The field of video endoscopy, to which the present invention generally relates, includes medical diagnostic and therapeutic disciplines that utilize endoscopes to penetrate and view otherwise inaccessible body cavities utilizing minimally invasive surgical procedures. Coupling of video imaging cameras (incorporating solid-state imagers) to endoscopes, for image reproduction, has become standard within the field. Endoscopic video cameras are most advantageously small and lightweight for ease of use by medical personnel, and typically incorporate either single or multiple solid-state imagers. Some special purpose endoscopes have integrated (built-in) solid-state imagers, which do not facilitate direct viewing of internal body cavities by medical personnel without an accompanying video imaging system and display. To achieve the desired size and weight, camera head and/or integrated endoscope-camera assembly electronics are typically separated physically from the majority of circuitry required to process and output high-quality, color video images.
In known video imaging systems, interconnection between a camera control unit (“CCU”) and a camera is achieved by means of a cable, with usually one cable end permanently fixed to the camera head, while the other cable end is detachably connected to the CCU using a connector.
Most cables for endoscopic video cameras include a fiber optic light guide for illumination, the fiber optic light guide being separately distinct from the cable transmitting electronic video signals.
Existing interconnections between cameras and CCUs typically comprise dedicated parallel wires to provide greater data carrying capacity.
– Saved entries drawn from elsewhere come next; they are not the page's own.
import Mathlib
import Summits.MatrixMultiplication.MatrixMultiplication.Theses.LevelGradedCohnUmans
import Summits.MatrixMultiplication.MatrixMultiplication.Theorems.SnLevelDesigns.Negative.DimensionWalls
import Summits.MatrixMultiplication.MatrixMultiplication.Theorems.LevelGradedCohnUmansTokenWall

/-!
# `SnLevelDesigns` (stmt-MatrixMultiplication-7613), line `garnir-annihilator`:
# K5 `stub_alphabetWall` — the pair wall on a support

Crux `Summit.MatrixMultiplication.MatrixMultiplication.Theses.LevelGradedCohnUmans.SnLevelDesigns`;
skeleton `Cruxes/SnLevelDesigns/Lines/garnir_annihilator.lean` (lead c3 reshape 7, registered stub K5);
this file proves the registered stub `stub_alphabetWall` verbatim and lands
`--supports stmt-MatrixMultiplication-7613`.

Statement: if `X, Y ⊆ 𝔖ₙ` consist of permutations fixing every point `≥ n'`, `Z ≠ ∅` and `(X, Y, Z)` is
`k`-token separated in `𝔖ₙ`, then `|X|·|Y| ≤ D_k(n') := ∑_{μ ⊢ n', μ₁ ≥ n' - k} (f^μ)²`, the level-`k`
dimension of the SMALL symmetric group `𝔖_{n'}`.

Proof.  Let `ι : 𝔖_m → 𝔖_N` (`m ≤ N`) be extension by the identity (`aw_exists_emb`: its values on and
off the initial segment `[0, m)`, and every permutation fixing all points `≥ m` is in its image).
* `aw_pullback` (`0 < m`): a `k`-token function of `𝔖_N` pulled back along `ι` is a `k`-token function
  of `𝔖_m` — a token sitting at a point `≥ m` reads a constant; re-index the table, sending the idle
  coordinates to a dummy letter.
* `aw_pushforward`: a `k`-token function of `𝔖_m` is the pullback along `ι` of a `k`-token function of
  `𝔖_N` (extend the table by zero).
* `aw_core` (the landed wall `Negative.card_X_mul_card_Y_le_finrank`, abstracted): if the right
  translates `w ↦ f_{x₀,z₁}(w · y⁻¹ z₁)` of the separators of one column `z₁ ∈ Z`, which are dual to the
  points `x⁻¹ y''` (`x ∈ X`, `y'' ∈ Y`), can be transported to `k`-token functions of `𝔖_{n'}` together
  with their points, then `|X|·|Y| ≤ dim T_k(𝔖_{n'})` (`Negative.linearIndependent_of_dualPoints`).
* `0 < n' ≤ n`: the points `x⁻¹ y''` fix every point `≥ n'`, so they are `ι` of permutations of
  `Fin n'`, and the functions pull back (`aw_pullback`).  `n ≤ n'`: push everything forward
  (`aw_pushforward`).  `n' = 0`: `X, Y ⊆ {1}` and `D_k(0) = (f^∅)² ≥ 1`.
Finally `dim T_k(𝔖_{n'}) ≤ D_k(n')` is `LevelGradedCohnUmansTokenWall.finrank_tokenSpace_le`.
-/

set_option linter.dupNamespace false

namespace Summit.MatrixMultiplication.MatrixMultiplication.Theorems.SnLevelDesigns

open scoped BigOperators
open Summit.MatrixMultiplication.MatrixMultiplication.Theorems.SnLevelDesigns.Negative
open Literature.NumberTheory.DiophantineGeometry

/-- **Extension by the identity** `ι : 𝔖_m → 𝔖_N` (`m ≤ N`): there is a map `ι` such that `ι g` acts
by `g` on the initial segment `[0, m)` and fixes every point `≥ m`, and every permutation of `Fin N`
fixing all points `≥ m` is `ι` of a permutation of `Fin m`
(`Equiv.Perm.ofSubtype` / `Equiv.Perm.subtypePerm` transported along `Fin m ≃ {b : Fin N // b < m}`). -/
theorem aw_exists_emb {m N : ℕ} (h : m ≤ N) :
    ∃ ι : Equiv.Perm (Fin m) → Equiv.Perm (Fin N),
      (∀ (g : Equiv.Perm (Fin m)) (b : Fin N) (hb : (b : ℕ) < m),
          ι g b = ⟨g ⟨b, hb⟩, lt_of_lt_of_le (g ⟨b, hb⟩).2 h⟩) ∧
        (∀ (g : Equiv.Perm (Fin m)) (b : Fin N), ¬ (b : ℕ) < m → ι g b = b) ∧
          ∀ g : Equiv.Perm (Fin N), (∀ b : Fin N, m ≤ (b : ℕ) → g b = b) →
            ∃ g' : Equiv.Perm (Fin m), ι g' = g := by
  -- the initial segment `Fin m` of `Fin N` as a subtype of `Fin N`
  let e : Fin m ≃ {b : Fin N // (b : ℕ) < m} :=
    { toFun := fun i => ⟨⟨i, lt_of_lt_of_le i.2 h⟩, i.2⟩
      invFun := fun b => ⟨b.1, b.2⟩
      left_inv := fun _ => rfl
      right_inv := fun _ => rfl }
  refine ⟨fun g => Equiv.Perm.ofSubtype (e.permCongr g), fun g b hb => ?_, fun g b hb => ?_,
    fun g hg => ?_⟩
  · show Equiv.Perm.ofSubtype (e.permCongr g) b = _
    rw [Equiv.Perm.ofSubtype_apply_of_mem (p := fun b : Fin N => (b : ℕ) < m) (a := b) _ hb,
      Equiv.permCongr_apply]
    rfl
  · show Equiv.Perm.ofSubtype (e.permCongr g) b = b
    exact Equiv.Perm.ofSubtype_apply_of_not_mem (p := fun b : Fin N => (b : ℕ) < m) (a := b) _ hb
  · have h₁ : ∀ b : Fin N, ((g b : Fin N) : ℕ) < m ↔ (b : ℕ) < m := by
      intro b
      constructor
      · intro hgb
        by_contra hb
        rw [hg b (not_lt.mp hb)] at hgb
        exact hb hgb
      · intro hb
        by_contra hgb
        have h2 : g b = b := g.injective (hg (g b) (not_lt.mp hgb))
        rw [h2] at hgb
        exact hgb hb
    have h₂ : ∀ b : Fin N, g b ≠ b → (b : ℕ) < m := fun b hb =>
      not_le.mp fun hb' => hb (hg b hb')
    refine ⟨e.permCongr.symm (g.subtypePerm (p := fun b : Fin N => (b : ℕ) < m) h₁), ?_⟩
    show Equiv.Perm.ofSubtype (e.permCongr (e.permCongr.symm _)) = g
    rw [Equiv.apply_symm_apply]
    exact Equiv.Perm.ofSubtype_subtypePerm (p := fun b : Fin N => (b : ℕ) < m) h₁ h₂

/-- **Pullback of token functions** (`0 < m ≤ N`, `ι` = extension by the identity): for every
coefficient table `c` on `k`-tuples of `Fin N` there is a table `c'` on `k`-tuples of `Fin m` with
`f_c (ι g) = f_{c'} (g)` for all `g ∈ 𝔖_m`: `c' p' q' = ∑_{p : res p = p'} c p (merge p q')`, where `res`
restricts a tuple to the initial segment (letters `≥ m` become the dummy letter `0`) and `merge p q'`
overwrites the small coordinates of `p` by `q'` (a token at a point `≥ m` reads a constant). -/
theorem aw_pullback {m N k : ℕ} (h : m ≤ N) (hm : 0 < m) (ι : Equiv.Perm (Fin m) → Equiv.Perm (Fin N))
    (hlt : ∀ (g : Equiv.Perm (Fin m)) (b : Fin N) (hb : (b : ℕ) < m),
      ι g b = ⟨g ⟨b, hb⟩, lt_of_lt_of_le (g ⟨b, hb⟩).2 h⟩)
    (hge : ∀ (g : Equiv.Perm (Fin m)) (b : Fin N), ¬ (b : ℕ) < m → ι g b = b)
    (c : (Fin k → Fin N) → (Fin k → Fin N) → ℂ) :
    ∃ c' : (Fin k → Fin m) → (Fin k → Fin m) → ℂ,
      ∀ g : Equiv.Perm (Fin m), tokenFn c (ι g) = tokenFn c' g := by
  -- restriction to the initial segment (dummy letter `⟨0, hm⟩` off it) and merge
  let res : (Fin k → Fin N) → Fin k → Fin m := fun p i =>
    if hi : ((p i : Fin N) : ℕ) < m then ⟨p i, hi⟩ else ⟨0, hm⟩
  let mer : (Fin k → Fin N) → (Fin k → Fin m) → Fin k → Fin N := fun p q i =>
    if ((p i : Fin N) : ℕ) < m then ⟨q i, lt_of_lt_of_le (q i).2 h⟩ else p i
  refine ⟨fun p' q' => ∑ p : Fin k → Fin N, if res p = p' then c p (mer p q') else 0, fun g => ?_⟩
  have key : ∀ p : Fin k → Fin N, mer p (⇑g ∘ res p) = ⇑(ι g) ∘ p := by
    intro p
    funext i
    apply Fin.ext
    by_cases hi : ((p i : Fin N) : ℕ) < m
    · simp only [mer, res, Function.comp_apply, if_pos hi, dif_pos hi, hlt g (p i) hi]
    · simp only [mer, res, Function.comp_apply, if_neg hi, hge g (p i) hi]
  simp only [tokenFn]
  symm
  rw [Finset.sum_comm]
  refine Finset.sum_congr rfl fun p _ => ?_
  rw [Finset.sum_ite_eq, if_pos (Finset.mem_univ _), key]

/-- **Pushforward of token functions** (`m ≤ N`, `ι` = extension by the identity on `[0, m)`): every
`k`-token function of `𝔖_m` is the pullback along `ι` of a `k`-token function of `𝔖_N` (extend the
table by zero off the tuples of small letters). -/
theorem aw_pushforward {m N k : ℕ} (h : m ≤ N) (ι : Equiv.Perm (Fin m) → Equiv.Perm (Fin N))
    (hlt : ∀ (g : Equiv.Perm (Fin m)) (b : Fin N) (hb : (b : ℕ) < m),
      ι g b = ⟨g ⟨b, hb⟩, lt_of_lt_of_le (g ⟨b, hb⟩).2 h⟩)
    (c : (Fin k → Fin m) → (Fin k → Fin m) → ℂ) :
    ∃ c' : (Fin k → Fin N) → (Fin k → Fin N) → ℂ,
      ∀ g : Equiv.Perm (Fin m), tokenFn c' (ι g) = tokenFn c g := by
  -- a tuple of small letters as a tuple of letters of `Fin N`
  let up : (Fin k → Fin m) → Fin k → Fin N := fun p i => ⟨p i, lt_of_lt_of_le (p i).2 h⟩
  have hup : Function.Injective up := by
    intro p q hpq
    funext i
    have hi := congrFun hpq i
    simp only [up, Fin.mk.injEq] at hi
    exact Fin.ext hi
  have hcomp : ∀ (g : Equiv.Perm (Fin m)) (p : Fin k → Fin m), ⇑(ι g) ∘ up p = up (⇑g ∘ p) := by
    intro g p
    funext i
    simp only [Function.comp_apply, up]
    rw [hlt g ⟨p i, lt_of_lt_of_le (p i).2 h⟩ (p i).2]
  refine ⟨fun p' q' => ∑ p : Fin k → Fin m, if p' = up p then
    (∑ q : Fin k → Fin m, if up q = q' then c p q else 0) else 0, fun g => ?_⟩
  simp only [tokenFn]
  rw [Finset.sum_comm]
  refine Finset.sum_congr rfl fun p _ => ?_
  rw [Finset.sum_ite_eq', if_pos (Finset.mem_univ _), hcomp g p, Finset.sum_eq_single (⇑g ∘ p),
    if_pos rfl]
  · intro q _ hq
    exact if_neg fun h' => hq (hup h')
  · intro h'
    exact absurd (Finset.mem_univ _) h'

/-- **The pair wall, abstract form** (the landed `Negative.card_X_mul_card_Y_le_finrank` with the
target group decoupled): if `(X, Y, Z)` is `k`-token separated in `𝔖ₙ`, `Z ≠ ∅`, and there are points
`pt x y'' ∈ 𝔖_{n'}` and a transport `T` of coefficient tables with `f_{T c}(pt x y'') = f_c(x⁻¹ y'')`
for all tables `c` and all `x ∈ X`, `y'' ∈ Y`, then `|X|·|Y| ≤ dim T_k(𝔖_{n'})`: the transported right
translates `f_{T c₂}`, `c₂` the table of `w ↦ f_{x₀,z₁}(w · y⁻¹ z₁)`, are dual to the points `pt x y''`. -/
theorem aw_core {n k n' : ℕ} {X Y Z : Finset (Equiv.Perm (Fin n))}
    (h : ∀ x₀ ∈ X, ∀ z₀ ∈ Z, ∃ c : (Fin k → Fin n) → (Fin k → Fin n) → ℂ, ∀ x ∈ X, ∀ y ∈ Y,
      ∀ y' ∈ Y, ∀ z ∈ Z, (∑ p : Fin k → Fin n, c p (⇑(x⁻¹ * y * y'⁻¹ * z) ∘ p)) =
        if x = x₀ ∧ y = y' ∧ z = z₀ then 1 else 0) (hZ : Z.Nonempty)
    (pt : ∀ x ∈ X, ∀ y ∈ Y, Equiv.Perm (Fin n'))
    (T : ((Fin k → Fin n) → (Fin k → Fin n) → ℂ) → (Fin k → Fin n') → (Fin k → Fin n') → ℂ)
    (hT : ∀ c, ∀ x (hx : x ∈ X), ∀ y (hy : y ∈ Y),
      tokenFn (T c) (pt x hx y hy) = tokenFn c (x⁻¹ * y)) :
    X.card * Y.card ≤ Module.finrank ℂ (tokenSpace n' k) := by
  classical
  obtain ⟨z₁, hz₁⟩ := hZ
  choose c hc using h
  let v : X × Y → tokenSpace n' k := fun i =>
    ⟨tokenFn (T fun p q => c i.1 i.1.2 z₁ hz₁ (⇑((i.2 : Equiv.Perm (Fin n))⁻¹ * z₁)⁻¹ ∘ p)
      (⇑(1 : Equiv.Perm (Fin n)) ∘ q)), tokenFn_mem_tokenSpace _⟩
  have hli : LinearIndependent ℂ v := by
    refine linearIndependent_of_dualPoints v (fun i => pt i.1 i.1.2 i.2 i.2.2) ?_ ?_
    · rintro ⟨⟨x, hx⟩, ⟨y, hy⟩⟩
      change tokenFn (T fun p q => c x hx z₁ hz₁ (⇑(y⁻¹ * z₁)⁻¹ ∘ p)
        (⇑(1 : Equiv.Perm (Fin n)) ∘ q)) (pt x hx y hy) = 1
      rw [hT _ x hx y hy, ← tokenFn_translate (c x hx z₁ hz₁) 1 (y⁻¹ * z₁) (x⁻¹ * y),
        show (1 * (x⁻¹ * y) * (y⁻¹ * z₁)) = x⁻¹ * y * y⁻¹ * z₁ by group]
      unfold tokenFn
      rw [hc x hx z₁ hz₁ x hx y hy y hy z₁ hz₁, if_pos ⟨rfl, rfl, rfl⟩]
    · rintro ⟨⟨x, hx⟩, ⟨y, hy⟩⟩ ⟨⟨x₀, hx₀⟩, ⟨y', hy'⟩⟩ hne
      change tokenFn (T fun p q => c x₀ hx₀ z₁ hz₁ (⇑(y'⁻¹ * z₁)⁻¹ ∘ p)
        (⇑(1 : Equiv.Perm (Fin n)) ∘ q)) (pt x hx y hy) = 0
      rw [hT _ x hx y hy, ← tokenFn_translate (c x₀ hx₀ z₁ hz₁) 1 (y'⁻¹ * z₁) (x⁻¹ * y),
        show (1 * (x⁻¹ * y) * (y'⁻¹ * z₁)) = x⁻¹ * y * y'⁻¹ * z₁ by group]
      unfold tokenFn
      rw [hc x₀ hx₀ z₁ hz₁ x hx y hy y' hy' z₁ hz₁, if_neg]
      rintro ⟨rfl, rfl, -⟩
      exact hne rfl
  have := hli.fintype_card_le_finrank
  rwa [Fintype.card_prod, Fintype.card_coe, Fintype.card_coe] at this

/-- **`stub_alphabetWall`** (registered stub K5 of crux stmt-MatrixMultiplication-7613, line
`garnir-annihilator`, lead c3 reshape 7; verbatim): the pair wall ON A SUPPORT.  If every element of
`X` and of `Y` fixes all points `≥ n'` (so `X, Y` live in the Young factor `𝔖_{[0,n')} × 1`), `Z ≠ ∅`,
and `(X, Y, Z)` is `k`-token separated in `𝔖ₙ` (hypothesis 4: every target `(x₀, z₀)` has a
coefficient table `c` whose token function `g ↦ ∑ p, c p (g ∘ p)` is `1` on the target products and `0`
on all other quadruple products `x⁻¹ * y * y'⁻¹ * z`), then
`|X|·|Y| ≤ D_k(n') = ∑_{μ ⊢ n', n' - k ≤ μ₁} (f^μ)²`, the level-`k` dimension of the small symmetric
group `𝔖_{n'}`.  Proof: `aw_core` with, for `0 < n' ≤ n`, the restrictions of the dual points
`x⁻¹ y''` to `[0, n')` (`aw_exists_emb`, third clause) and the pulled-back tables (`aw_pullback`); for
`n ≤ n'`, the extensions by the identity and the pushed-forward tables (`aw_pushforward`); for `n' = 0`,
`X, Y ⊆ {1}` and `(f^∅)² ≥ 1` (`numStandardTableaux_pos_holds`).  Then `dim T_k(𝔖_{n'}) ≤ D_k(n')`
(`LevelGradedCohnUmansTokenWall.finrank_tokenSpace_le`). -/
theorem stub_alphabetWall :
    ∀ (n k n' : ℕ) (X Y Z : Finset (Equiv.Perm (Fin n))),
      (∀ x ∈ X, ∀ i : Fin n, n' ≤ (i : ℕ) → x i = i) → (∀ y ∈ Y, ∀ i : Fin n, n' ≤ (i : ℕ) → y i = i) →
        Z.Nonempty →
          (∀ x₀ ∈ X, ∀ z₀ ∈ Z, ∃ c : (Fin k → Fin n) → (Fin k → Fin n) → ℂ,
              ∀ x ∈ X, ∀ y ∈ Y, ∀ y' ∈ Y, ∀ z ∈ Z,
                (∑ p : Fin k → Fin n, c p (⇑(x⁻¹ * y * y'⁻¹ * z) ∘ p)) = if x = x₀ ∧ y = y' ∧ z = z₀ then 1 else 0) →
            X.card * Y.card ≤
              ∑ μ : Nat.Partition n', if n' - k ≤ μ.parts.sup then
                Literature.NumberTheory.DiophantineGeometry.numStandardTableaux μ ^ 2 else 0 := by
  intro n k n' X Y Z hX hY hZ hsep
  by_cases hn : n ≤ n'
  · -- `n ≤ n'`: push the whole configuration forward along `ι : 𝔖ₙ → 𝔖_{n'}`
    obtain ⟨ι, hlt, -, -⟩ := aw_exists_emb hn
    choose T hT using fun c : (Fin k → Fin n) → (Fin k → Fin n) → ℂ => aw_pushforward hn ι hlt c
    exact le_trans (aw_core hsep hZ (fun x _ y _ => ι (x⁻¹ * y)) T fun c x _ y _ => hT c (x⁻¹ * y))
      (LevelGradedCohnUmansTokenWall.finrank_tokenSpace_le n' k)
  have hn' : n' ≤ n := le_of_not_ge hn
  rcases Nat.eq_zero_or_pos n' with h0 | hpos
  · -- `n' = 0`: `X, Y ⊆ {1}` and the right-hand side is `(f^∅)² ≥ 1`
    subst h0
    have h1 : ∀ S : Finset (Equiv.Perm (Fin n)),
        (∀ x ∈ S, ∀ i : Fin n, 0 ≤ (i : ℕ) → x i = i) → S.card ≤ 1 :=
      fun S hS => Finset.card_le_one.2 fun a ha b hb =>
        Equiv.ext fun i => (hS a ha i (Nat.zero_le _)).trans (hS b hb i (Nat.zero_le _)).symm
    have hterm : 1 ≤ ∑ μ : Nat.Partition 0,
        (if 0 - k ≤ μ.parts.sup then numStandardTableaux μ ^ 2 else 0) := by
      refine le_trans ?_ (Finset.single_le_sum (f := fun μ : Nat.Partition 0 =>
        if 0 - k ≤ μ.parts.sup then numStandardTableaux μ ^ 2 else 0) (fun μ _ => Nat.zero_le _)
        (Finset.mem_univ (Nat.Partition.indiscrete 0)))
      simp only [Nat.zero_sub, zero_le, if_true]
      exact Nat.one_le_pow _ _ (numStandardTableaux_pos_holds _)
    calc X.card * Y.card ≤ 1 * 1 := Nat.mul_le_mul (h1 X hX) (h1 Y hY)
      _ = 1 := rfl
      _ ≤ _ := hterm
  · -- `0 < n' ≤ n`: restrict the dual points to `[0, n')` and pull the translates back along `ι`
    obtain ⟨ι, hlt, hge, hlift⟩ := aw_exists_emb hn'
    choose T hT using fun c : (Fin k → Fin n) → (Fin k → Fin n) → ℂ => aw_pullback hn' hpos ι hlt hge c
    choose lf hlf using hlift
    have hw : ∀ x ∈ X, ∀ y ∈ Y, ∀ b : Fin n, n' ≤ (b : ℕ) → (x⁻¹ * y) b = b := by
      intro x hx y hy b hb
      rw [Equiv.Perm.mul_apply, hY y hy b hb, Equiv.Perm.inv_eq_iff_eq]
      exact (hX x hx b hb).symm
    refine le_trans (aw_core hsep hZ (fun x hx y hy => lf (x⁻¹ * y) (hw x hx y hy)) T
      fun c x hx y hy => ?_) (LevelGradedCohnUmansTokenWall.finrank_tokenSpace_le n' k)
    show tokenFn (T c) (lf (x⁻¹ * y) (hw x hx y hy)) = tokenFn c (x⁻¹ * y)
    rw [← hT c, hlf]

end Summit.MatrixMultiplication.MatrixMultiplication.Theorems.SnLevelDesigns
It is meant by “dedicated parallel wires” that each specific signal is transmitted by means of an individual wire, either single for power and control signals or shielded coax for image data, between a camera head and CCU. As video imaging systems develop, CCUs are becoming programmable for compatibility with various types of camera heads, adding new control features and the ability to process different types of video signals.
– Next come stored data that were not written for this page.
import Literature.MathematicalPhysics.QuantumFieldTheory.ConformalBootstrap3D.ZSeriesBlockCoefficients
import Mathlib.Tactic
import HarnessLib

/-!
# The Casimir pair in the Hogervorst–Rychkov frame: quadratic recursion operator and the closure stencil

Hogervorst–Rychkov, Phys. Rev. D 87 (2013) 106004 [arXiv:1303.1111], §3 eqs. (3.6)–(3.9): in the basis
`𝒫_{E,j}(z,z̄) = |z|^E P_j(cos arg z)` the quadratic Casimir `𝒟₂` (Dolan–Osborn 2011 eq. (2.10)–(2.12), `d = 3`)
acts by a three-point stencil, `𝒟₂ 𝒫_{E,j} = C_{E,j} 𝒫_{E,j} - ½γ⁺_{E,j} 𝒫_{E+1,j+1} - ½γ⁻_{E,j} 𝒫_{E+1,j-1}`
(`C = casimirEigenvalue3D`, `γ^± = hrGammaPlus/Minus`), and the block's coefficient array `A_{n,j}(Δ,ℓ) = hrCoeff Δ ℓ n j`
is the solution of `𝒟₂ A = C_{Δ,ℓ} A` with apex `A_{0,j} = δ_{jℓ}` (the recursion (3.9)). Dolan–Osborn,
arXiv:1108.6194, §4.2: the QUARTIC Casimir `𝒟₄ = (z z̄/(z-z̄)) (D_z - D_z̄) ((z-z̄)/(z z̄)) (D_z - D_z̄)` (their
`Δ₄^{(ε)}(a,b)` at `2ε = 1`, `a = b = 0`) commutes with `𝒟₂` and has the blocks as eigenfunctions with eigenvalue
`c₄ = ℓ(ℓ+1)(Δ-1)(Δ-2)` (their `c_{4,λ₁λ₂} = (λ₁-λ₂)(λ₁-λ₂+2ε)(λ₁+λ₂-1)(λ₁+λ₂-1-2ε)`).

This file works purely with ARRAYS `x : ℤ → ℤ → ℝ` ("coefficient of `𝒫_{E₀+M, j}` at `(M, j)`") and transcribes:

* `opD2 E₀` — the three-point stencil of `𝒟₂` (`d2diag`, `d2up`, `d2dn`);
* `opL p E₀` — the four-point stencil of the CLOSURE OPERATOR `𝕃_p := 𝒟₄ - (𝒟₂ - c₀)(𝒟₂ - c₁)`,
  `c₀ = 2p²-3p = C_{2p,0}`, `c₁ = (2p-1)(p-2)`, whose coefficients (`clDiag`, `clUp`, `clDn`, `clTwo`; the
  `𝒫_{E+2,j±2}` components of `𝒟₄` and `𝒟₂²` cancel) were obtained by expanding Dolan–Osborn's `𝒟₄` in the
  `𝒫`-basis with computer algebra (pub-ising3d-lit-g9 `code/mft3d_d4.py`, `mft3d_stencil.py`,
  `mft3d_closure_gen.py`); what is PROVED here is all that is used downstream: `opD2_opL_comm` — the two stencils
  commute (seven rational identities between the coefficients, `comm_coef₁`–`comm_coef₇`) — and its consequences;
* `hrCoeffZ Δ ℓ` — the block array extended by zero to `ℤ × ℤ`; `opD2_hrCoeffZ` — it is an eigen-array of `opD2 Δ`
  with eigenvalue `C_{Δ,ℓ}` for `Δ` above the unitarity bound (the recursion (3.9); pivots positive on the descendant
  range by `casimirPivot3D_pos`, both sides zero off it); `eq_smul_hrCoeffZ_of_eigen` — UNIQUENESS of range-supported
  eigen-arrays with given apex; `opL_hrCoeffZ` — hence the block array is an eigen-array of the closure stencil,
  `𝕃_p A(Δ,ℓ) = ℓ_p(Δ,ℓ) A(Δ,ℓ)` with `ℓ_p(E,j) = clDiag p E j = -¼(2p-E+j)(2p-E-j-1)(2p+E-j-4)(2p+E+j-3)`
  (`= c₄(E,j) - (C_{E,j}-c₀)(C_{E,j}-c₁)`).

The diagonal symbol `ℓ_p(2p+2n+ℓ, ℓ) = -n(2ℓ+2n+1)(n+2p-2)(2ℓ+2n+4p-3)` vanishes exactly on the leading twist
`n = 0` for `p > 1/2`; this is what drives the mean-field decomposition (`MeanFieldDecomposition`).
Cross-checks (exact rationals / computer algebra, not part of the proofs): `[𝔻₂, 𝔻₄] = 0` and the stencil of `𝒟₄`
for `j ≤ 8` symbolically in `E` (`mft3d_stencil.py`), pub-ising3d-lit-g9.
[cite: HogervorstRychkov2013, §3 eqs. (3.6)–(3.9)] [cite: DolanOsborn2011, §4.2]
-/

namespace Literature.MathematicalPhysics.QuantumFieldTheory.ConformalBootstrap3D

open Finset

/-! ### Coefficient functions of the two stencils (real arguments `E`, `j`) -/

/-- Diagonal coefficient of `𝒟₂`: `C_{E,j} = (E(E-3) + j(j+1))/2`. [cite: HogervorstRychkov2013, §3 eq. (3.7)] -/
noncomputable def d2diag (E j : ℝ) : ℝ := (E * (E - 3) + j * (j + 1)) / 2

/-- Coefficient of `𝒫_{E+1,j+1}` in `𝒟₂ 𝒫_{E,j}`: `-½γ⁺_{E,j} = -(j+1)(E+j)²/(2(2j+1))`.
[cite: HogervorstRychkov2013, §3 eq. (3.8)] -/
noncomputable def d2up (E j : ℝ) : ℝ := -((j + 1) * (E + j) ^ 2) / (2 * (2 * j + 1))

/-- Coefficient of `𝒫_{E+1,j-1}` in `𝒟₂ 𝒫_{E,j}`: `-½γ⁻_{E,j} = -j(E-j-1)²/(2(2j+1))`.
[cite: HogervorstRychkov2013, §3 eq. (3.8)] -/
noncomputable def d2dn (E j : ℝ) : ℝ := -(j * (E - j - 1) ^ 2) / (2 * (2 * j + 1))

/-- Diagonal symbol of the closure operator `𝕃_p = 𝒟₄ - (𝒟₂-c₀)(𝒟₂-c₁)` on `𝒫_{E,j}`:
`ℓ_p(E,j) = -¼(2p-E+j)(2p-E-j-1)(2p+E-j-4)(2p+E+j-3)` (`= c₄(E,j) - (C_{E,j}-c₀)(C_{E,j}-c₁)`,
`c₄ = j(j+1)(E-1)(E-2)` the quartic-Casimir eigenvalue of Dolan–Osborn 2011 §4.2). [cite: DolanOsborn2011, §4.2] -/
noncomputable def clDiag (p E j : ℝ) : ℝ :=
  -((2 * p - E + j) * (2 * p - E - j - 1) * (2 * p + E - j - 4) * (2 * p + E + j - 3)) / 4

/-- Coefficient of `𝒫_{E+1,j+1}` in `𝕃_p 𝒫_{E,j}`. [cite: DolanOsborn2011, §4.2] -/
noncomputable def clUp (p E j : ℝ) : ℝ :=
  -((j + 1) * (E + j) ^ 2 * (2 * p - E + j) * (2 * p + E - j - 4)) / (2 * (2 * j + 1))

/-- Coefficient of `𝒫_{E+1,j-1}` in `𝕃_p 𝒫_{E,j}`. [cite: DolanOsborn2011, §4.2] -/
noncomputable def clDn (p E j : ℝ) : ℝ :=
  -(j * (E - j - 1) ^ 2 * (2 * p - E - j - 1) * (2 * p + E + j - 3)) / (2 * (2 * j + 1))

/-- Coefficient of `𝒫_{E+2,j}` in `𝕃_p 𝒫_{E,j}` (independent of `p`): `-(E+j)²(E-j-1)²/4`.
[cite: DolanOsborn2011, §4.2] -/
noncomputable def clTwo (E j : ℝ) : ℝ := -((E + j) ^ 2 * (E - j - 1) ^ 2) / 4

/-- `d2diag E j = casimirEigenvalue3D E j`. [cite: HogervorstRychkov2013, §3 eq. (3.7)] -/
theorem d2diag_eq (E : ℝ) (j : ℕ) : d2diag E j = casimirEigenvalue3D E j := by
  unfold d2diag casimirEigenvalue3D; ring

/-- `d2up E j = -hrGammaPlus E j / 2`. [cite: HogervorstRychkov2013, §3 eq. (3.8)] -/
theorem d2up_eq (E : ℝ) (j : ℕ) : d2up E j = -(hrGammaPlus E j) / 2 := by
  unfold d2up hrGammaPlus
  have h : (2 * (j : ℝ) + 1) ≠ 0 := by positivity
  field_simp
One problem with current camera systems is that the camera is provided with one set of operating instructions. These instructions however may not be appropriate for many differing procedures. Presently, the physician must choose the camera based upon the type of procedure he or she is going to perform. This is highly undesirable because many more cameras must be stocked for differing procedures than would otherwise be required. This leads to higher inventory and maintenance costs. In addition, a proprietary camera for particular procedures or sets of procedures is disadvantageous because the wrong camera for a particular procedure could be selected.
Another problem with current video systems is that when shipped from the factory cameras are equipped with current software identifying the camera and providing for configuration and camera functionality, however, this software quickly becomes outdated and must be updated as new functionality becomes available. The current updating process is burdensome because the camera must be taken out of service, shipped to the factory where updated software is installed and then is shipped back to the user. This process is highly undesirable because it requires that the user and/or institution have multiple cameras for use when frequent updates must be applied to the existing cameras.
What is desired then is a system and method that allows a single camera to be optimized and utilized for most procedures.
It is further desired to provide a system and method for quickly and easily updating camera software whether the software resides on the CCU and/or the camera.